Usage of the --doc-traversal-mode
parameter is handy with MongoMK installations as it improves the reindex time significantly by spooling repository content into a local flat file. However, it requires additional disk space of double the size of the repository.
If there is MongoMK, this process can be accelerated if this step is executed in an instance closer to the MongoDB instance. If run on the same machine, network overhead can be avoided.
Additional technical details can be found in the oak-run documentation for indexing.
Importing indexes
With AEM 6.4 and newer versions, AEM has the built in capability to import indexes from disc on startup sequence. The folder <repository>/indexing-result/indexes
is watched for the presence of index data during startup.
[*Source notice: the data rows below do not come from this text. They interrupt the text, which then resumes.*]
import Mathlib
import Summits.Ventures.PercRepro2.K5Hyper

/-!
# THE `K₅` CERTIFICATE MACHINERY IN BASE `2^28`: THE DEFINITIONS
(blind cell PercRepro2, mine-2 g41, 2026-08-29; for the GENERAL-STAR certificates of the crux kernel `K₃` —
p2's `StarCertsGen`: one certificate per (marking, star list), a placement sum of up to `3^5 = 243` masked
triple counts per side, whose crude bound `243 · 10 · 3^10 ≈ 1.4 · 10^8` exceeds the bases `2^23` of
`K5Hyper.lean` and `2^25` of `K5HyperB25Defs.lean`)

`K5HyperB25Defs.lean` in base `KB8 = 2^28` (mask bit `27`): the tree `go3b8` over the same bit tables, `kron38`,
`mask8`, `CertLE8`.  Kept import-light (the certificate files import only this and `K5K3Kernel`); the identities
and the digit argument are `K5StarGenB28.lean`.  Own code (typer-1's base-`2^25` text with the constants
changed); standard axioms.
-/

namespace Summit.Ventures.PercRepro2

namespace K5

/-- The base `2^28` of the comparison certificates (digits `< 2^27`). -/
def KB8 : ℕ := 2 ^ 28

/-- The Kronecker tree in base `KB8` of a bit table `B` seen through the forced-open mask `S`
(the leaf reads the bit of `ω ∨ S`). -/
def go3b8 (B : ℕ) (S : Fin 10 → Bool) : ℕ → (Fin 10 → Bool) → ℕ
  | 0, ω => (B.testBit (idx2 (orOn S ω))).toNat
  | n + 1, ω => go3b8 B S n (Function.update ω (Fin.ofNat 10 n) false) +
      KB8 ^ (4 ^ n) * go3b8 B S n (Function.update ω (Fin.ofNat 10 n) true)

/-- The Kronecker number of the table `T` through the mask `S`, via the bit table. -/
def kron38 (T : (Fin 10 → Bool) → Bool) (S : Fin 10 → Bool) : ℕ := go3b8 (bits T) S 10 (fun _ => false)

/-- The mask: bit `27` of every base-`KB8` digit below `4^10`. -/
def mask8 : ℕ := 2 ^ 27 * ((KB8 ^ (4 ^ 10) - 1) / (KB8 - 1))

/-- The certificate shape: `kNeg ≤ kPos` digitwise, witnessed by `kNeg ≤ kPos` and the two mask tests
(no borrow anywhere). -/
def CertLE8 (kNeg kPos : ℕ) : Prop :=
  kNeg ≤ kPos ∧ Nat.land (kPos - kNeg) mask8 = 0 ∧ Nat.land kNeg mask8 = 0


end K5

end Summit.Ventures.PercRepro2
/-
Copyright: b2b-lace packet (enumeration shard A, gen 64).  CM-pack-0: the closed-end-point (x = 0) total trail-count
majorant at d = 11 — the `N₀ : ℕ → ℕ` of the binders `hN : ∀ L, #trailWordsTo 11 L 0 ≤ N₀ L` of the repulsive-slot
consumers at the origin class.  Tables only (all counts are LANDED kernel theorems); no fact; no `sorry`.
-/
import Literature.Probability.FitznerVanDerHofstad2017.TrailCountTables
import Literature.Probability.FitznerVanDerHofstad2017.TrailCountTablesN10a
import Literature.Probability.FitznerVanDerHofstad2017.TrailCountTablesN12b
import Literature.Probability.FitznerVanDerHofstad2017.NbwCountExact
import HarnessLib

/-!
# A total closed-trail majorant `N₀` at `d = 11` (origin end-point class)

Fitzner–van der Hofstad's notebook `Percolation.nb` (cell 11: `Bound[Bubble,m,s]`, `Bound[Triangle,m,s]`,
`Bound[Square,m,s]`) reads the bond-avoiding-walk (trail) counts `nrBAW[j,d,{0}]` returning to the origin for
`j ≤ Explicit`, and bounds everything beyond by non-backtracking walks ([NoBLE17] §5.3.1, (5.25): a trail is a
non-backtracking walk, so `a_L(0) ≤ b_L(0) ≤ 2d(2d−1)^{L−1}`).  The typed slot consumers of this packet
(`NobleExactLegSlots*`, `NobleTriangleLetterSums`, `NobleBubbleLetterSums`) take the origin-class counts through one
total majorant `N₀ : ℕ → ℕ` with `hN : ∀ L, #trailWordsTo d L 0 ≤ N₀ L`.  This file packages, at the paper's own
dimension `d = 11`, the LANDED kernel-certified closed-trail counts `#trailWordsTo 11 L 0` for `L ≤ 12`
(`TrailCountTables`, `TrailCountTablesN10a`, `TrailCountTablesN12b`: 1, 0, 0, 0, 440, 0, 33000, 0, 4555760, 0,
718329040, 0, 132016199040), the parity zero at `L = 13`, and the non-backtracking total `22 · 21^{L−1}` beyond,
as `trailMajorantD11Zero` with the uniform bound `card_trailWordsTo_zero_le_trailMajorantD11Zero`.
It is the `x = 0` companion of the `x ≠ 0` class-maximum majorant `trailMajorantD11` (module `TrailClassMaxD11N13`).

References: R. Fitzner, R. van der Hofstad, *Mean-field behavior for nearest-neighbor percolation in `d > 10`*,
Electron. J. Probab. 22 (2017) [FvdH17], §4.2 after (4.18) (arXiv:1506.07977v2 p. 36) and notebook `Percolation.nb`
cell 11; *Generalized approach to the non-backtracking lace expansion*, PTRF 169 (2017) [NoBLE17] §5.3.1 (5.25)
p. 1097; N. Madras, G. Slade, *The Self-Avoiding Walk* (1993) §1.2.
-/

namespace Literature.Probability.FitznerVanDerHofstad2017

open Finset Literature.Probability.LatticeModels Literature.Probability.Percolation

/-- `siteOfList [] d` is the origin. [folklore] -/
private theorem siteOfList_nil_eq_zero (d : ℕ) : siteOfList [] d = 0 := by
  funext i; rfl

/-- Parity: no closed trail of odd length at `d = 11` (origin written as `0 : Site 11`). [folklore] -/
private theorem card_trailWordsTo_zero_d11_odd (n : ℕ) (h : n % 2 = 1) :
    (trailWordsTo 11 n (0 : Site 11)).card = 0 := by
  rw [← siteOfList_nil_eq_zero]
  exact card_trailWordsTo_eq_zero_of_odd n _ (by rw [l1Norm_siteOfList (by decide)]; simpa using h)

/-- **Total closed-trail majorant at `d = 11`**: `N₀(L)` = the kernel-certified closed-trail count `a_L(0)` for
`L ≤ 12` (zero at odd `L`), `0` at `L = 13` (parity), and the total non-backtracking count `2d(2d−1)^{L−1}`
(`d = 11`) beyond — the shape `N₀ : ℕ → ℕ` the origin-class slot consumers take
(`hN : ∀ L, #trailWordsTo d L 0 ≤ N₀ L`).
[cite: FitznerVanDerHofstad2017, notebook Percolation.nb cell 11 (`Bound[Bubble,m,s]`, class {0} of `nrBAW`); §4.2 after (4.18) (arXiv:1506.07977v2 p. 36)] -/
def trailMajorantD11Zero (L : ℕ) : ℕ :=
  if L ≤ 13 then
    [1, 0, 0, 0, 440, 0, 33000, 0, 4555760, 0, 718329040, 0, 132016199040, 0].getD L 0
  else 2 * 11 * (2 * 11 - 1) ^ (L - 1)

/-- **Uniform closed-trail bound at `d = 11`**: `a_L(0) ≤ N₀(L)` for every `L`
(`N₀ = trailMajorantD11Zero`: exact counts for `L ≤ 12`, parity zero at `L = 13`, `2d(2d−1)^{L−1}` beyond).
[cite: FitznerVanDerHofstad2017, notebook Percolation.nb cell 11 (`Bound[Bubble,m,s]`, class {0} of `nrBAW`); §4.2 after (4.18) (arXiv:1506.07977v2 p. 36)]
[cite: FitznerVanDerHofstad2016NoBLE, §5.3.1 (5.25) p. 1097]
[cite: MadrasSlade1993, §1.2 (c_{N,2} = 2d(2d-1)^{N-1})] -/
theorem card_trailWordsTo_zero_le_trailMajorantD11Zero (L : ℕ) :
    (trailWordsTo 11 L (0 : Site 11)).card ≤ trailMajorantD11Zero L := by
  by_cases hL : L ≤ 13
  · interval_cases L
    · rw [← siteOfList_nil_eq_zero, card_trailWordsTo_n0_x0_d11]; decide +kernel
    · rw [card_trailWordsTo_zero_d11_odd 1 rfl]; exact Nat.zero_le _
    · rw [← siteOfList_nil_eq_zero, card_trailWordsTo_n2_x0_d11]; decide +kernel
    · rw [card_trailWordsTo_zero_d11_odd 3 rfl]; exact Nat.zero_le _
    · rw [← siteOfList_nil_eq_zero, card_trailWordsTo_n4_x0_d11]; decide +kernel
    · rw [card_trailWordsTo_zero_d11_odd 5 rfl]; exact Nat.zero_le _
    · rw [← siteOfList_nil_eq_zero, card_trailWordsTo_n6_x0_d11]; decide +kernel
    · rw [card_trailWordsTo_zero_d11_odd 7 rfl]; exact Nat.zero_le _
    · rw [← siteOfList_nil_eq_zero, card_trailWordsTo_n8_x0_d11]; decide +kernel
    · rw [card_trailWordsTo_zero_d11_odd 9 rfl]; exact Nat.zero_le _
    · rw [← siteOfList_nil_eq_zero, card_trailWordsTo_n10_x0_d11]; decide +kernel
    · rw [card_trailWordsTo_zero_d11_odd 11 rfl]; exact Nat.zero_le _
    · rw [← siteOfList_nil_eq_zero, card_trailWordsTo_n12_x0_d11]; decide +kernel
    · rw [card_trailWordsTo_zero_d11_odd 13 rfl]; exact Nat.zero_le _
  · rw [trailMajorantD11Zero, if_neg hL]
    exact (card_trailWordsTo_le_card_nbwWordsTo 11 L 0).trans (card_nbwWordsTo_le_pow 11 (by omega) 0)

/-- The table values of `trailMajorantD11Zero` for `L ≤ 13` (kernel evaluation, for consumers' `norm_num`).
[cite: FitznerVanDerHofstad2017, notebook Percolation.nb cell 11 (`Bound[Bubble,m,s]`, class {0} of `nrBAW`)] -/
theorem trailMajorantD11Zero_values :
    trailMajorantD11Zero 0 = 1 ∧ trailMajorantD11Zero 1 = 0 ∧ trailMajorantD11Zero 2 = 0 ∧
    trailMajorantD11Zero 3 = 0 ∧ trailMajorantD11Zero 4 = 440 ∧ trailMajorantD11Zero 5 = 0 ∧
    trailMajorantD11Zero 6 = 33000 ∧ trailMajorantD11Zero 7 = 0 ∧ trailMajorantD11Zero 8 = 4555760 ∧
    trailMajorantD11Zero 9 = 0 ∧ trailMajorantD11Zero 10 = 718329040 ∧ trailMajorantD11Zero 11 = 0 ∧
    trailMajorantD11Zero 12 = 132016199040 ∧ trailMajorantD11Zero 13 = 0 := by
  decide +kernel

/-- The exact entries: for even `L ≤ 12` the majorant IS the closed-trail count.
[cite: FitznerVanDerHofstad2017, notebook Percolation.nb cell 11 (`Bound[Bubble,m,s]`, class {0} of `nrBAW`)] -/
theorem card_trailWordsTo_zero_eq_trailMajorantD11Zero {L : ℕ} (hL : L ≤ 12) (h : L % 2 = 0) :
    (trailWordsTo 11 L (0 : Site 11)).card = trailMajorantD11Zero L := by
  interval_cases L <;> first | exact absurd h (by decide) | skip
  · rw [← siteOfList_nil_eq_zero, card_trailWordsTo_n0_x0_d11]; decide +kernel
  · rw [← siteOfList_nil_eq_zero, card_trailWordsTo_n2_x0_d11]; decide +kernel
  · rw [← siteOfList_nil_eq_zero, card_trailWordsTo_n4_x0_d11]; decide +kernel
  · rw [← siteOfList_nil_eq_zero, card_trailWordsTo_n6_x0_d11]; decide +kernel
  · rw [← siteOfList_nil_eq_zero, card_trailWordsTo_n8_x0_d11]; decide +kernel
  · rw [← siteOfList_nil_eq_zero, card_trailWordsTo_n10_x0_d11]; decide +kernel
  · rw [← siteOfList_nil_eq_zero, card_trailWordsTo_n12_x0_d11]; decide +kernel

/-- Odd lengths: the majorant vanishes for odd `L ≤ 13` (and so does the count, by parity).
[cite: FitznerVanDerHofstad2017, notebook Percolation.nb cell 11 (`Bound[Bubble,m,s]`, class {0} of `nrBAW`)] -/
theorem trailMajorantD11Zero_eq_zero_of_odd {L : ℕ} (hL : L ≤ 13) (h : L % 2 = 1) :
    trailMajorantD11Zero L = 0 := by
  interval_cases L <;> first | exact absurd h (by decide) | decide +kernel

/-- Beyond the tables: `trailMajorantD11Zero L = 22 · 21^{L−1}` for `14 ≤ L`.
[cite: MadrasSlade1993, §1.2 (c_{N,2} = 2d(2d-1)^{N-1})] -/
theorem trailMajorantD11Zero_of_le {L : ℕ} (hL : 14 ≤ L) : trailMajorantD11Zero L = 22 * 21 ^ (L - 1) := by
  rw [trailMajorantD11Zero, if_neg (by omega)]

/-- Consumer form: the origin-class count hypothesis of the slot lemmas, discharged at `d = 11`.
[cite: FitznerVanDerHofstad2017, notebook Percolation.nb cell 11 (`Bound[Bubble,m,s]`, class {0} of `nrBAW`)] -/
theorem forall_card_trailWordsTo_zero_le_trailMajorantD11Zero :
    ∀ L, (trailWordsTo 11 L (0 : Site 11)).card ≤ trailMajorantD11Zero L :=
  card_trailWordsTo_zero_le_trailMajorantD11Zero

end Literature.Probability.FitznerVanDerHofstad2017
/-- **The bracket is `≥ 0` on the CLOSED gap cell** (edges included). [cite: Zhang2022LandauSiegel, §2 Lemma 2.3; Prop 7.1 (8.11)–(8.23)] -/
theorem gramSign_nonneg {b : Fin 3 → ℝ} {k : ℕ} (h0 : 0 < b 0) (h01 : b 0 < b 1) (h12 : b 1 < b 2)
    (h1 : b 0 ≤ 1) (hk1 : (k : ℝ) ≤ b 1) (hk2 : b 2 ≤ k + 1) :
    0 ≤ Real.sin (π * b 0) / b 0 * (Real.sin (π * (b 2 - b 1)) / (b 2 - b 1))
        - Real.sin (π * b 1) / b 1 * (Real.sin (π * (b 2 - b 0)) / (b 2 - b 0)) := by
  have d21 : 0 < b 2 - b 1 := sub_pos.2 h12
  have d20 : 0 < b 2 - b 0 := by linarith
  have hb1 : 0 < b 1 := h0.trans h01
  have hQ0nn : 0 ≤ Real.sin (π * b 0) / b 0 := sinc_nonneg h0 h1
  have hQDnn : 0 ≤ Real.sin (π * (b 2 - b 1)) / (b 2 - b 1) := sinc_nonneg d21 (by linarith)
  rcases Nat.eq_zero_or_pos k with hk0 | hkpos
  · subst hk0
    have hb2le1 : b 2 ≤ 1 := by simpa using hk2
    have m0 : b 0 ∈ Ioo (0:ℝ) 1 := ⟨h0, by linarith⟩
    have m1 : b 1 ∈ Ioo (0:ℝ) 1 := ⟨hb1, by linarith⟩
    have mD : b 2 - b 1 ∈ Ioo (0:ℝ) 1 := ⟨d21, by linarith⟩
    have mE : b 2 - b 0 ∈ Ioo (0:ℝ) 1 := ⟨d20, by linarith⟩
    have hQ01 := sinc_strictAntiOn m0 m1 h01
    have hQDE := sinc_strictAntiOn mD mE (by linarith)
    have hQ1pos : 0 < Real.sin (π * b 1) / b 1 := sinc_pos hb1 (by linarith)
    have hQEpos : 0 < Real.sin (π * (b 2 - b 0)) / (b 2 - b 0) := sinc_pos d20 (by linarith)
    simp only at hQ01 hQDE
    have e1 := mul_pos (sub_pos.2 hQ01) (hQEpos.trans hQDE)
    have e2 := mul_pos hQ1pos (sub_pos.2 hQDE)
    linarith
  · have hk1' : (1:ℝ) ≤ k := by exact_mod_cast hkpos
    set t := b 1 - k with ht
    set τ := b 2 - b 0 - k with hτ
    have ht0 : 0 ≤ t := by rw [ht]; linarith
    have hs1 : Real.sin (π * b 1) = (-1) ^ k * Real.sin (π * t) := by
      rw [show b 1 = (k:ℝ) + t by rw [ht]; ring, sin_pi_nat_add]
    have hs2 : Real.sin (π * (b 2 - b 0)) = (-1) ^ k * Real.sin (π * τ) := by
      rw [show b 2 - b 0 = (k:ℝ) + τ by rw [hτ]; ring, sin_pi_nat_add]
    have hsq : ((-1:ℝ) ^ k) * ((-1:ℝ) ^ k) = 1 := by rw [← mul_pow]; norm_num
    have hprod : Real.sin (π * b 1) / b 1 * (Real.sin (π * (b 2 - b 0)) / (b 2 - b 0))
        = Real.sin (π * t) * Real.sin (π * τ) / (b 1 * (b 2 - b 0)) := by
      rw [hs1, hs2, div_mul_div_comm]
      congr 1
      linear_combination (Real.sin (π * t) * Real.sin (π * τ)) * hsq
    rw [hprod]
    have hden : 0 < b 1 * (b 2 - b 0) := mul_pos hb1 d20
    have ht1 : t < 1 := by rw [ht]; linarith
    have hτ1 : τ < 1 := by rw [hτ]; linarith
    have hτm1 : -1 < τ := by rw [hτ]; linarith
    have hsint : 0 ≤ Real.sin (π * t) :=
      Real.sin_nonneg_of_nonneg_of_le_pi (by positivity)
        (by have := mul_le_mul_of_nonneg_left ht1.le Real.pi_pos.le; simpa using this)
    rcases le_or_gt τ 0 with hτle | hτpos
    · have hsinτ : Real.sin (π * τ) ≤ 0 :=
        Real.sin_nonpos_of_nonpos_of_neg_pi_le
          (by have := mul_le_mul_of_nonneg_left hτle Real.pi_pos.le; simpa using this)
          (by have := mul_le_mul_of_nonneg_left hτm1.le Real.pi_pos.le; linarith)
      have hsub : Real.sin (π * t) * Real.sin (π * τ) / (b 1 * (b 2 - b 0)) ≤ 0 :=
        div_nonpos_of_nonpos_of_nonneg (mul_nonpos_of_nonneg_of_nonpos hsint hsinτ) hden.le
      have := mul_nonneg hQ0nn hQDnn
      linarith
    · have hη : 0 ≤ π * ((k:ℝ) + 1 - b 2) := mul_nonneg Real.pi_pos.le (by linarith)
      have hQ0ge : π * τ ≤ Real.sin (π * b 0) / b 0 := by
        have := sinc_ge h0 h1
        have h1b0 : π * (1 - b 0) = π * ((k:ℝ) + 1 - b 2) + π * τ := by rw [hτ]; ring
        rw [h1b0] at this
        linarith
      have hQDge : π * t ≤ Real.sin (π * (b 2 - b 1)) / (b 2 - b 1) := by
        have := sinc_ge d21 (show b 2 - b 1 ≤ 1 by linarith)
        have h1D : π * (1 - (b 2 - b 1)) = π * t + π * ((k:ℝ) + 1 - b 2) := by rw [ht]; ring
        rw [h1D] at this
        linarith
      have hlead : π ^ 2 * (t * τ) ≤ Real.sin (π * b 0) / b 0 * (Real.sin (π * (b 2 - b 1)) / (b 2 - b 1)) := by
        have := mul_le_mul hQ0ge hQDge (by positivity) hQ0nn
        calc π ^ 2 * (t * τ) = π * τ * (π * t) := by ring
          _ ≤ _ := this
      have hsub_le : Real.sin (π * t) * Real.sin (π * τ) ≤ π ^ 2 * (t * τ) := by
        have h1' : Real.sin (π * t) ≤ π * t := Real.sin_le (by positivity)
        have h2' : Real.sin (π * τ) ≤ π * τ := Real.sin_le (by positivity)
        have h2p : 0 ≤ Real.sin (π * τ) :=
          Real.sin_nonneg_of_nonneg_of_le_pi (by positivity)
            (by have := mul_le_mul_of_nonneg_left hτ1.le Real.pi_pos.le; simpa using this)
        calc Real.sin (π * t) * Real.sin (π * τ) ≤ (π * t) * (π * τ) :=
              mul_le_mul h1' h2' h2p (by positivity)
          _ = π ^ 2 * (t * τ) := by ring
      have hdenge : 1 ≤ b 1 * (b 2 - b 0) := by
        have hb1ge : 1 ≤ b 1 := hk1'.trans hk1
        have hEge : 1 ≤ b 2 - b 0 := by rw [hτ] at hτpos; linarith
        exact one_le_mul_of_one_le_of_one_le hb1ge hEge
      have hfrac : Real.sin (π * t) * Real.sin (π * τ) / (b 1 * (b 2 - b 0)) ≤ π ^ 2 * (t * τ) := by
        rw [div_le_iff₀ hden]
        have hpos : 0 ≤ π ^ 2 * (t * τ) := by positivity
        calc Real.sin (π * t) * Real.sin (π * τ) ≤ π ^ 2 * (t * τ) := hsub_le
          _ = π ^ 2 * (t * τ) * 1 := (mul_one _).symm
          _ ≤ π ^ 2 * (t * τ) * (b 1 * (b 2 - b 0)) := mul_le_mul_of_nonneg_left hdenge hpos
      linarith
import Summits.ValiantsHypothesis.ValiantsHypothesis.Theorems.TwoAdicLadderPrecisionLadderLadderZCalibration
import Literature.Computability.AlgebraicComplexity.ArithCircuitVarsCount
import Literature.Computability.AlgebraicComplexity.PermanentIrreducible

/-!
# TwoAdicLadder — crux `PrecisionLadder` (stmt-ValiantsHypothesis-5948), line `birth`,
# registered stub `stub_ladderZ`: THE TRIVIAL RUNGS `c ≤ 1`, AND WHERE THE REAL LADDER STARTS

The registered open stub of `Cruxes/PrecisionLadder/Lines/birth.lean` is a ladder of rungs indexed
by the exponent `c`:

  `rung c :  ∃ᶠ n in atTop, ∃ k, n ^ c < complexity (perPoly (Fin n) (ZMod (2 ^ (k + 1))))`,

`stub_ladderZ = ∀ c, rung c`.  In the tree's model (`complexity` = least number of gates of a
FAN-IN-TWO circuit, Bürgisser's `L` up to a factor `≤ 3`) a circuit computing a polynomial in which
`N` variables occur has at least `(N - 1)/2` gates (tree `card_vars_le_complexity`:
`#vars(f) ≤ 2·L(f) + 1`), and all `n²` variables occur in `per_n` over any non-trivial ring
(tree `degreeOf_perPoly`).  Hence:

* `sq_le_two_mul_complexity_perPoly_succ` — `n² ≤ 2·L_R(per_n) + 1` over every non-trivial
  commutative semiring `R`; `lt_complexity_perPoly_zmod` — `n < L_{ℤ/2^(k+1)}(per_n)` for all
  `n ≥ 3` and EVERY precision `k` (already `k = 0`, i.e. over `𝔽₂`, where `per = det`);
* `ladderZ_rung_of_le_one` — **rungs `c = 0` and `c = 1` of the stub hold** (input counting; they
  hold at every precision, so they carry no `2`-adic information).

Honest framing (rung currency): these two rungs are TRIVIAL (variable counting) and are recorded only
to fix where the ladder's content begins.  Rung `c = 2` (`L > n² = N`) is within a constant of the
same counting bound and is not pursued; rung `c = 3` (`L_{ℤ/2^(k+1)}(per_n) > n³ = N^{3/2}` for
infinitely many `n`, some `k`) would be a SUPER-LINEAR lower bound for an explicit polynomial
against general fan-in-two arithmetic circuits over a fixed finite ring — beyond every known
technique (Baur–Strassen's `Ω(N log d)` is the record over fields and does not reach `N^{1+ε}`);
by `…LadderZTwoAdic.lean` the full stub is `per ∉ VP_{ℤ₂}`.  Nothing here is progress on
`stub_ladderZ` beyond `c ≤ 1`, on the crux, or on `VP ≠ VNP`, which are NOT proved.  No new
definitions, no named facts, no sorry.

## References

* P. Bürgisser, *Completeness and Reduction in Algebraic Complexity Theory* (2000), Def. 2.1
  (the measure `L`), Rem. 2.2. [cite: Burgisser2000, Def. 2.1]
* W. Baur, V. Strassen, *The complexity of partial derivatives*, TCS 22 (1983) 317–330 (the only
  general super-linear lower bound `Ω(N log d)`). [cite: BaurStrassen1983, Thm. 3]
-/

noncomputable section

open MvPolynomial

-- the summit and the problem share the name `ValiantsHypothesis` (D-0017 single-conjunct layout)
set_option linter.dupNamespace false

namespace Summit.ValiantsHypothesis.ValiantsHypothesis.Theorems.TwoAdicLadderPrecisionLadder

open Filter Literature.Computability.AlgebraicComplexity

/-- **Input counting.** Over a non-trivial commutative semiring all `n²` variables occur in `per_n`
(`degreeOf_perPoly`), and a fan-in-two circuit of size `L` mentions at most `2L + 1` variables
(`card_vars_le_complexity`); so `n² ≤ 2·L_R(per_n) + 1`. [cite: Burgisser2000, Def. 2.1] -/
theorem sq_le_two_mul_complexity_perPoly_succ (R : Type) [CommSemiring R] [Nontrivial R] (n : ℕ) :
    n * n ≤ 2 * complexity (perPoly (Fin n) R) + 1 := by
  classical
  have hvars : (perPoly (Fin n) R).vars = Finset.univ := by
    ext v
    simp only [Finset.mem_univ, iff_true]
    rw [mem_vars_iff_degreeOf_ne_zero, degreeOf_perPoly R v]
    exact one_ne_zero
  have h := card_vars_le_complexity (perPoly (Fin n) R)
  rwa [hvars, Finset.card_univ, Fintype.card_prod, Fintype.card_fin] at h

/-- **`n < L_{ℤ/2^(k+1)}(per_n)` for every `n ≥ 3` and every precision `k`** (from
`n² ≤ 2L + 1`: `2L ≥ n² - 1 ≥ 2n + 2`). In particular already over `𝔽₂ = ℤ/2` (`k = 0`), where
`per_n = det_n`: the bound carries no `2`-adic information. [cite: Burgisser2000, Def. 2.1] -/
theorem lt_complexity_perPoly_zmod {n : ℕ} (hn : 3 ≤ n) (k : ℕ) :
    n < complexity (perPoly (Fin n) (ZMod (2 ^ (k + 1)))) := by
  haveI : Fact (1 < 2 ^ (k + 1)) := ⟨Nat.one_lt_two_pow (Nat.succ_ne_zero k)⟩
  have h := sq_le_two_mul_complexity_perPoly_succ (ZMod (2 ^ (k + 1))) n
  nlinarith

/-- **Rungs `c = 0` and `c = 1` of `stub_ladderZ` (trivial, by input counting).** For `c ≤ 1`:
`∃ᶠ n, ∃ k, n ^ c < L_{ℤ/2^(k+1)}(per_n)` — in fact for ALL `n ≥ 3` and with ANY `k` (here
`k = 0`). Honest label: variable counting only; the first rung with content is `c = 3`
(super-linear), which is open. [cite: Burgisser2000, Def. 2.1] -/
theorem ladderZ_rung_of_le_one {c : ℕ} (hc : c ≤ 1) :
    ∃ᶠ n in atTop, ∃ k : ℕ, n ^ c < complexity (perPoly (Fin n) (ZMod (2 ^ (k + 1)))) := by
  refine Filter.Eventually.frequently ?_
  filter_upwards [eventually_ge_atTop 3] with n hn
  refine ⟨0, lt_of_le_of_lt ?_ (lt_complexity_perPoly_zmod hn 0)⟩
  calc n ^ c ≤ n ^ 1 := Nat.pow_le_pow_right (by omega) hc
    _ = n := pow_one n

end Summit.ValiantsHypothesis.ValiantsHypothesis.Theorems.TwoAdicLadderPrecisionLadder

end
You can copy the pre-created index into the above location during the upgrade process before starting with the new version of the target AEM jar. AEM imports it into the repository and removes the corresponding checkpoint from the system. Thus a reindex is completely avoided.
Additional Tips and Troubleshooting
Below you will find some helpful tips and troubleshooting instructions.
Reduce the Impact on the Live Production System
It is recommended to clone the production system and create the offline index using the clone. This eliminates any potential impact on the production system. However, the checkpoint required for importing index needs to be present in the production system. Therefore creating a checkpoint before taking the clone is critical.
Prepare a Runbook and Trial Run
It is recommended to prepare a runbook and perform a few trials before running the upgrade in production.
Doc Traversal Mode With Offline Indexing
Offline indexing requires multiple traversals of the entire repository. With MongoMK installations, the repository is accessed over the network impacting the performance of the indexing process. One option is to run the offline indexing process on the MongoDB replica itself which will eliminate the network overhead. Another option is usage of doc traversal mode.
Doc traversal mode can be applied by adding the command line parameter —doc-traversal
to the oak-run command for offline indexing. This mode spools a copy of the entire repository in the local disk as a flat file and uses it to run the indexing.